Fitch Ratings has taken the following rating actions on Tyson Foods, Inc. (Tyson; NYSE: TSN):

--Long-term Issuer Default Rating (IDR) affirmed at 'BBB';

--Short-term IDR upgraded to 'F2' from 'F3';

--Unsecured bank facility affirmed at 'BBB';

--Senior unsecured notes affirmed at 'BBB'.

The Rating Outlook is Positive.

At the fiscal first quarter ended Dec. 28, 2013, Tyson had approximately $1.9 billion of total debt.

Upgrade of Short-term IDR

The upgrade of Tyson's short-term IDR reflects the firm's long-term IDR rating of 'BBB' and Fitch's assessment of Tyson's liquidity and FCF generation over time. Tyson has generated an average of $571 million of FCF annually over the past five years and maintains at least $1.2 billion - $1.5 billion of liquidity, inclusive of cash and revolver availability.

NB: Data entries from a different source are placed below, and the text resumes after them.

import Literature.MathematicalPhysics.QuantumManyBody.BoseGasThermodynamicLimitRuelle
import HarnessLib

/-!
# Route `BECTangentRigidity`, crux `RigidMomentumBound` (stmt-AtomisticToContinuum-13034):
# stub `stub_dirichletEnergyLinear` — the Dirichlet ground-state energy is `O(N)` at low density

ONE-BODY INPUT of the registered line for `RigidMomentumBound`: for every repulsive finite-range
pair potential `v` (hard cores allowed) there is `ρ₀ > 0` such that for every `0 < ρ < ρ₀` there
is `C ≥ 0` with `E₀^D(N, (N/ρ)^{1/3}) ≤ C · N` for all large `N`.

Proof: pick a range `R > 0` of `v` (`IsRepulsiveFiniteRange.exists_pos_range`) and put
`ρ₀ := ((1 + R)³)⁻¹`. For `0 < ρ < ρ₀` one particle per unit cell fits, `ρ (1 + R)³ < 1`, so
Ruelle's finiteness theorem `limsup_lt_top_of_small` (Ruelle 1969 §3.5.11 (F)) gives
`e⁺(ρ) = limsup_N E₀^D(N, L_N)/N < ⊤`; hence eventually `E₀^D(N, L_N)/N < e⁺(ρ) + 1`
(`Filter.eventually_lt_of_limsup_lt`), i.e. `E₀^D(N, L_N) ≤ C N` for `N ≥ 1` with
`C := (e⁺(ρ) + 1).toReal ≥ 0`. (Same argument as the tree's
`Theorems/BECCellInformationEnergyPerParticleBound.lean`, with the extra conjunct `0 ≤ C`.)

References: D. Ruelle, *Statistical Mechanics: Rigorous Results* (1969), §3.5.11; LSSY 2005,
Thm. 2.2 (2.14) for the sharp constant `4πρa(1 + C Y^{1/3})` (not used).
-/

noncomputable section

namespace Summit.AtomisticToContinuum.BoseEinsteinCondensation.Theorems.RigidMomentumBound

open MeasureTheory Filter
open scoped ENNReal NNReal
open Literature.MathematicalPhysics.QuantumManyBody.BoseGas

/-- **S1 `stub_dirichletEnergyLinear`: the Dirichlet ground-state energy is linear in `N` at low
density.** For every repulsive finite-range `v` there is `ρ₀ > 0` with
`∀ ρ ∈ (0, ρ₀), ∃ C ≥ 0, ∀ᶠ N, groundStateEnergy v N (sideLength ρ N) ≤ ENNReal.ofReal (C * N)`.
From Ruelle's finiteness of the upper energy per particle below close packing
(`limsup_lt_top_of_small`, Ruelle 1969 §3.5.11 (F)) with `ρ₀ := ((1 + R)³)⁻¹` for a range
`R > 0` of `v` and `C := (e⁺(ρ) + 1).toReal`. [folklore] -/
theorem stub_dirichletEnergyLinear :
    ∀ v : ℝ → ℝ≥0∞, IsRepulsiveFiniteRange v → ∃ ρ₀ : ℝ, 0 < ρ₀ ∧ ∀ ρ : ℝ, 0 < ρ → ρ < ρ₀ →
      ∃ C : ℝ, 0 ≤ C ∧ ∀ᶠ N : ℕ in atTop,
        groundStateEnergy v N (sideLength ρ N) ≤ ENNReal.ofReal (C * N) := by
  -- adapted from Theorems/BECCellInformationEnergyPerParticleBound.lean (`energyPerParticleBound_proof`)
  intro v hv
  obtain ⟨R, hR, hv0⟩ := hv.exists_pos_range
  have h3 : 0 < (1 + R) ^ 3 := by positivity
  refine ⟨((1 + R) ^ 3)⁻¹, inv_pos.2 h3, fun ρ hρ hρlt => ?_⟩
  have hsmall : ρ * (1 + R) ^ 3 < 1 := by
    have := mul_lt_mul_of_pos_right hρlt h3
    rwa [inv_mul_cancel₀ h3.ne'] at this
  have hfin : limsupEnergyPerParticle v ρ < ⊤ := limsup_lt_top_of_small hv.1 hv0 hR hρ hsmall
  set e := limsupEnergyPerParticle v ρ with he
  have he1 : e + 1 ≠ ⊤ := ENNReal.add_ne_top.2 ⟨hfin.ne, ENNReal.one_ne_top⟩
  refine ⟨(e + 1).toReal, ENNReal.toReal_nonneg, ?_⟩
  have hlt : limsup (energyPerParticleDirichlet v ρ) atTop < e + 1 :=
    ENNReal.lt_add_right hfin.ne one_ne_zero
  filter_upwards [Filter.eventually_lt_of_limsup_lt hlt, eventually_gt_atTop 0] with N hN hN0
  have hN0' : (N : ℝ≥0∞) ≠ 0 := Nat.cast_ne_zero.2 (Nat.pos_iff_ne_zero.1 hN0)
  have hNtop : (N : ℝ≥0∞) ≠ ⊤ := ENNReal.natCast_ne_top N
  have hN' : groundStateEnergy v N (sideLength ρ N) < (e + 1) * N := by
    rw [← ENNReal.div_lt_iff (Or.inl hN0') (Or.inl hNtop)]
    exact hN
  rw [ENNReal.ofReal_mul ENNReal.toReal_nonneg, ENNReal.ofReal_toReal he1, ENNReal.ofReal_natCast]
  exact hN'.le

end Summit.AtomisticToContinuum.BoseEinsteinCondensation.Theorems.RigidMomentumBound

end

Year-end cash balances have averaged $983 million since 2009. Additionally, the firm's cash coverage-to-short-term debt and debt service metrics consistently meet Fitch's requirements for the 'F2' rating level. Tyson currently does not have any commercial paper outstanding.

Positive Outlook, Rating Triggers

The Positive Rating Outlook reflects Fitch's view that Tyson's financial and business risk has lessened over the past several years, due to significant debt reduction and structural improvements in operations, and that there is room in the current ratings. Tyson has paid off over $1.5 billion of debt since the end of fiscal 2009. The firm also has fewer fixed price customer contracts, is matching its production with its demand, is more measured in its use of financial derivatives, and benefits from being diversified across multiple proteins. Should credit metrics remain near Fitch's expectations, as discussed below, the ratings could be upgraded to 'BBB+'.

Key Rating Drivers

Low Leverage, Good Liquidity

Tyson is successfully meeting its goal of total debt-to-EBITDA at 1.3 times (x) or less and liquidity in the $1.2 billion - $1.5 billion range in most years. For the LTM period ended Dec. 28, 2013, total debt-to-operating EBITDA was roughly 1.0x and liquidity, inclusive of $825 million of cash and availability under the firm's undrawn $1 billion revolving credit facility, totaled $1.8 billion.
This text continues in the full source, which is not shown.